Clarify the information intermediary role of crowdfunding platform, at least in the following four aspects:

First, the crowdfunding platform must

Reveal the risks of crowdfunding investment to potential investors and conduct appropriate investment risk education;

Second, the crowdfunding platform will properly review the projects to be funded, do its due diligence, and strive for the truthfulness and completeness of the project information;

Third, do not induce investors, do not exaggerate the packaging or publicity of financing projects, and ensure that investors can invest freely according to their own judgments and preferences; Fourth, the platform itself does not participate in project investment and cannot be self-contained.
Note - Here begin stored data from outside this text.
import Summits.QuantumFields.YangMills.Theses.SourcedPressureJensen

/-!
# Route `SourcedPressureJensen`, item `SourcedPressureIncrementGlue` (stmt-QuantumFields-23809): PROVED

WHAT.  `Summit.QuantumFields.YangMills.Theses.SourcedPressureJensen.SourcedPressureIncrementGlue`:
`ColdBoxSourcedPressure → SourcedPressureDecoupling → SourcedPressureIncrement` (KS1′ → KS2′ → KS), for the route's
rev 8/9 statements (KS1″ = FREE-cell sourced Laplace with a centring window `W` below any scale ceiling `θ₀`, KS2″ = entropic-seam decoupling with a scale ceiling
`INCR_T(h) ≤ ½·FREE_ℓ(2h; m_T) + C′β^(−κ′) + M′h²` together with `|m_T| ≤ W`).  Pointwise in `(G, r)`: KS2″ fixes the scale ceiling `θ₀`; KS1″ below it supplies
the regime exponents `θ₀ ≥ θ > A > 0`, the rate `κ` and the Gaussian constant `σ`; KS2″ at that `(θ, A)` supplies the
centring window `W`, its own constants and, for every `(β, n, h)` in range, a cell side `ℓ + 1 ∈ [β^θ, 4β^θ]` with,
eventually in the torus size, `|m_T| ≤ W` and the comparison inequality; KS1′ at that `W` (constants `M, C, h₀, β₀`)
is applied with centring `m = m_T`, source strength `2h ≤ h₀` and every torus `L + 1 ≥ ℓ + 2` (eventually).  Chaining,
`½·(−2hσC(n)² + Cβ^(−κ) + M(2h)²) = −hσC(n)² + (C/2)β^(−κ) + 2Mh²`, and weakening `β^(−κ), β^(−κ′) ≤ β^(−min κ κ′)`
(`β ≥ 1`) gives KS with constants `κ″ = min κ κ′`, `A`, `2M + M′`, `|C|/2 + |C′|`, `σ`, `min (h₀/2) h₁`,
`max (max β₀ β₂) 1`.  (The rev-5 proof of this file, for the periodic-box statements, became stale when the planner
restated both children in rev 6/7; the planner's kernel-checked re-proof `resplit_glue` is attached as evidence on the
items but not mounted in prover jails, so it is re-derived here.)

HONEST LABEL: this is the GLUE of the sub-route split of the deciding crux `SourcedPressureIncrement` (XL, open); it
proves no conjunct.  The route's target `WeakCouplingRates.XiPow` is a RECORD-label rung (an UPPER bound on the lattice
gap); the Yang–Mills mass gap is NOT proved by anything here.
-/

set_option autoImplicit false

noncomputable section

open Literature.MathematicalPhysics.QuantumFieldTheory Literature.MathematicalPhysics.QuantumLattice
open Summit.QuantumFields.YangMills.Theorems.WeakCouplingRates

namespace Summit.QuantumFields.YangMills.Theorems.SourcedPressureJensen

/-- Weakening a power: for `β ≥ 1` and `κ″ ≤ κ`, `c · β^(−κ) ≤ |c| · β^(−κ″)`. [folklore] -/
theorem mul_rpow_neg_le_abs_mul_rpow_neg {β κ κ'' : ℝ} (c : ℝ) (hβ : 1 ≤ β) (hκ : κ'' ≤ κ) :
    c * β ^ (-κ) ≤ |c| * β ^ (-κ'') := by
  have hβ0 : 0 < β := by linarith
  have h1 : β ^ (-κ) ≤ β ^ (-κ'') := Real.rpow_le_rpow_of_exponent_le hβ (by linarith)
  calc c * β ^ (-κ) ≤ |c| * β ^ (-κ) :=
        mul_le_mul_of_nonneg_right (le_abs_self c) (Real.rpow_nonneg hβ0.le _)
    _ ≤ |c| * β ^ (-κ'') := mul_le_mul_of_nonneg_left h1 (abs_nonneg c)

/-- **`SourcedPressureIncrementGlue`, PROVED** (item stmt-QuantumFields-23809 of route `SourcedPressureJensen`, rev 8/9
statements): KS1″ (`ColdBoxSourcedPressure`, free cell below a scale ceiling) → KS2″ (`SourcedPressureDecoupling`, entropic seams with a
scale ceiling) → KS
(`SourcedPressureIncrement`), with KS's constants `κ″ = min κ κ′`, `A`, `2M + M′`, `|C|/2 + |C′|`, `σ`,
`min (h₀/2) h₁`, `max (max β₀ β₂) 1`. -/
theorem sourcedPressureIncrementGlue_proof :
    Summit.QuantumFields.YangMills.Theses.SourcedPressureJensen.SourcedPressureIncrementGlue := by
  intro h1 h2 G _ _ _ _ hG
  letI : MeasurableSpace G := borel G
  haveI : BorelSpace G := ⟨rfl⟩
  intro r
  -- KS2″ fixes the scale ceiling θ₀; KS1″ works below it; KS2″ at KS1″'s (θ, A) gives the window W; KS1″ at W gives M, C, h₀, β₀
  obtain ⟨θ₀, hθ₀, hdec0⟩ := h2 G hG r
  obtain ⟨θ, κ, A, σ, hθ, hA, hAθ, hκ, hσ, hcell⟩ := h1 G hG r θ₀ hθ₀
  obtain ⟨W, κ', C', M', h₁, β₂, hκ', hh₁, hdec⟩ := hdec0 θ A hA hAθ hθ
  obtain ⟨M, C, h₀, β₀, hh₀, hfree⟩ := hcell W
  refine ⟨min κ κ', A, 2 * M + M', |C| / 2 + |C'|, σ, min (h₀ / 2) h₁, max (max β₀ β₂) 1, lt_min hκ hκ', hA, hσ,
    lt_min (by linarith) hh₁, ?_⟩
  intro β hβ n hn hnA h hh hhle
  have hβ1 : 1 ≤ β := le_trans (le_max_right _ _) hβ
  have hβ₀ : β₀ ≤ β := le_trans (le_trans (le_max_left _ _) (le_max_left _ _)) hβ
  have hβ₂ : β₂ ≤ β := le_trans (le_trans (le_max_right _ _) (le_max_left _ _)) hβ
  have hh0 : 2 * h ≤ h₀ := by linarith [le_trans hhle (min_le_left _ _)]
  have hh1 : h ≤ h₁ := le_trans hhle (min_le_right _ _)
  have h2h : 0 < 2 * h := by linarith
  obtain ⟨ℓ, hℓ1, hℓ2, hev⟩ := hdec β hβ₂ n hn hnA h hh hh1
  have hC : C / 2 * β ^ (-κ) ≤ |C| / 2 * β ^ (-min κ κ') := by
    have := mul_rpow_neg_le_abs_mul_rpow_neg C hβ1 (min_le_left κ κ')
    linarith
  have hC' : C' * β ^ (-κ') ≤ |C'| * β ^ (-min κ κ') :=
    mul_rpow_neg_le_abs_mul_rpow_neg C' hβ1 (min_le_right _ _)
  filter_upwards [hev, Filter.eventually_ge_atTop (ℓ + 1)] with L hL hLℓ
  obtain ⟨hm, hincr⟩ := hL
  -- KS1′ at centring `m_T`, source strength `2h`, cell side `ℓ`, inside the torus of side `L + 1`
  have hb := hfree β hβ₀ _ hm ℓ hℓ1 hℓ2 n hn hnA (2 * h) h2h hh0 L hLℓ
  have hsum : (1 / 2 : ℝ) * (-(2 * h) * (σ * (curvaturePlaquetteCorr (d := 4) (by norm_num) (n : ℤ)) ^ 2) +
        C * β ^ (-κ) + M * (2 * h) ^ 2) + C' * β ^ (-κ') + M' * h ^ 2 ≤
      -h * (σ * (curvaturePlaquetteCorr (d := 4) (by norm_num) (n : ℤ)) ^ 2) + (|C| / 2 + |C'|) * β ^ (-min κ κ') +
        (2 * M + M') * h ^ 2 := by
    nlinarith [hC, hC']
  have hhalf : (1 / 2 : ℝ) * (((ℓ + 1 : ℝ) ^ 4)⁻¹ * Real.log (wilsonExpectation (L := L + 1) r.ρ β (fun U =>
      Real.exp (-(2 * h) * (∑ x : Fin 4 → Fin (L + 1), if ((∀ k : Fin 4, ((x k : ℕ)) ≤ ℓ) ∧ ((x 1 : ℕ)) + 1 ≤ ℓ ∧
        ((x 2 : ℕ)) + 1 ≤ ℓ ∧ ((x 0 : ℕ)) + n ≤ ℓ) then toTorusObservable (L + 1) (fun V =>
          (β * plaqCost0 (d := 4) r.ρ 1 2 (configShift (fun k => -((x k : ℕ) : ℤ)) V) -
            (β * wilsonExpectation (L := L + 1) r.ρ β (toTorusObservable (L + 1) (plaqCost0 (d := 4) r.ρ 1 2)))) *
          (β * plaqCost0 (d := 4) r.ρ 1 2 (timeShiftLG (G := G) n (configShift (fun k => -((x k : ℕ) : ℤ)) V)) -
            (β * wilsonExpectation (L := L + 1) r.ρ β (toTorusObservable (L + 1) (plaqCost0 (d := 4) r.ρ 1 2))))) U
        else 0)) *
      Real.exp (β * (∑ x : Fin 4 → Fin (L + 1), ∑ i : Fin 4, ∑ j : Fin 4, if i < j ∧ ¬ ((∀ k : Fin 4, ((x k : ℕ)) ≤ ℓ) ∧
        ((x i : ℕ)) + 1 ≤ ℓ ∧ ((x j : ℕ)) + 1 ≤ ℓ) then toTorusObservable (L + 1) (fun V =>
          plaqCost0 (d := 4) r.ρ i j (configShift (fun k => -((x k : ℕ) : ℤ)) V)) U else 0))) /
      wilsonExpectation (L := L + 1) r.ρ β (fun U => Real.exp (β * (∑ x : Fin 4 → Fin (L + 1), ∑ i : Fin 4,
        ∑ j : Fin 4, if i < j ∧ ¬ ((∀ k : Fin 4, ((x k : ℕ)) ≤ ℓ) ∧ ((x i : ℕ)) + 1 ≤ ℓ ∧ ((x j : ℕ)) + 1 ≤ ℓ) then
          toTorusObservable (L + 1) (fun V => plaqCost0 (d := 4) r.ρ i j (configShift (fun k => -((x k : ℕ) : ℤ)) V)) U
        else 0))))) ≤
      (1 / 2 : ℝ) * (-(2 * h) * (σ * (curvaturePlaquetteCorr (d := 4) (by norm_num) (n : ℤ)) ^ 2) +
        C * β ^ (-κ) + M * (2 * h) ^ 2) :=
    mul_le_mul_of_nonneg_left hb (by norm_num)
  linarith [hincr, hhalf, hsum]

end Summit.QuantumFields.YangMills.Theorems.SourcedPressureJensen

end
There is no cash pool on the platform.

The financing of any project needs a certain process. In the process of fund raising, investors' funds enter the platform one after another. In this process, the platform must absolutely guarantee not to misappropriate funds, advocate and encourage the platform to enable the third-party account custody mode to ensure the absolute security of funds.

Platform investor rules

Qualified investor system has been widely used in the sales of futures, asset management, trust and other products. Although the Crowdfunding Regulations have not yet been promulgated, it is a consensus to build a qualified investor system.

Basically, these are the key points to avoid risks in the early stage. Any investment is not 100% risk-free, and needs to be combined with various investigations! You can also go to the consulting website to learn more.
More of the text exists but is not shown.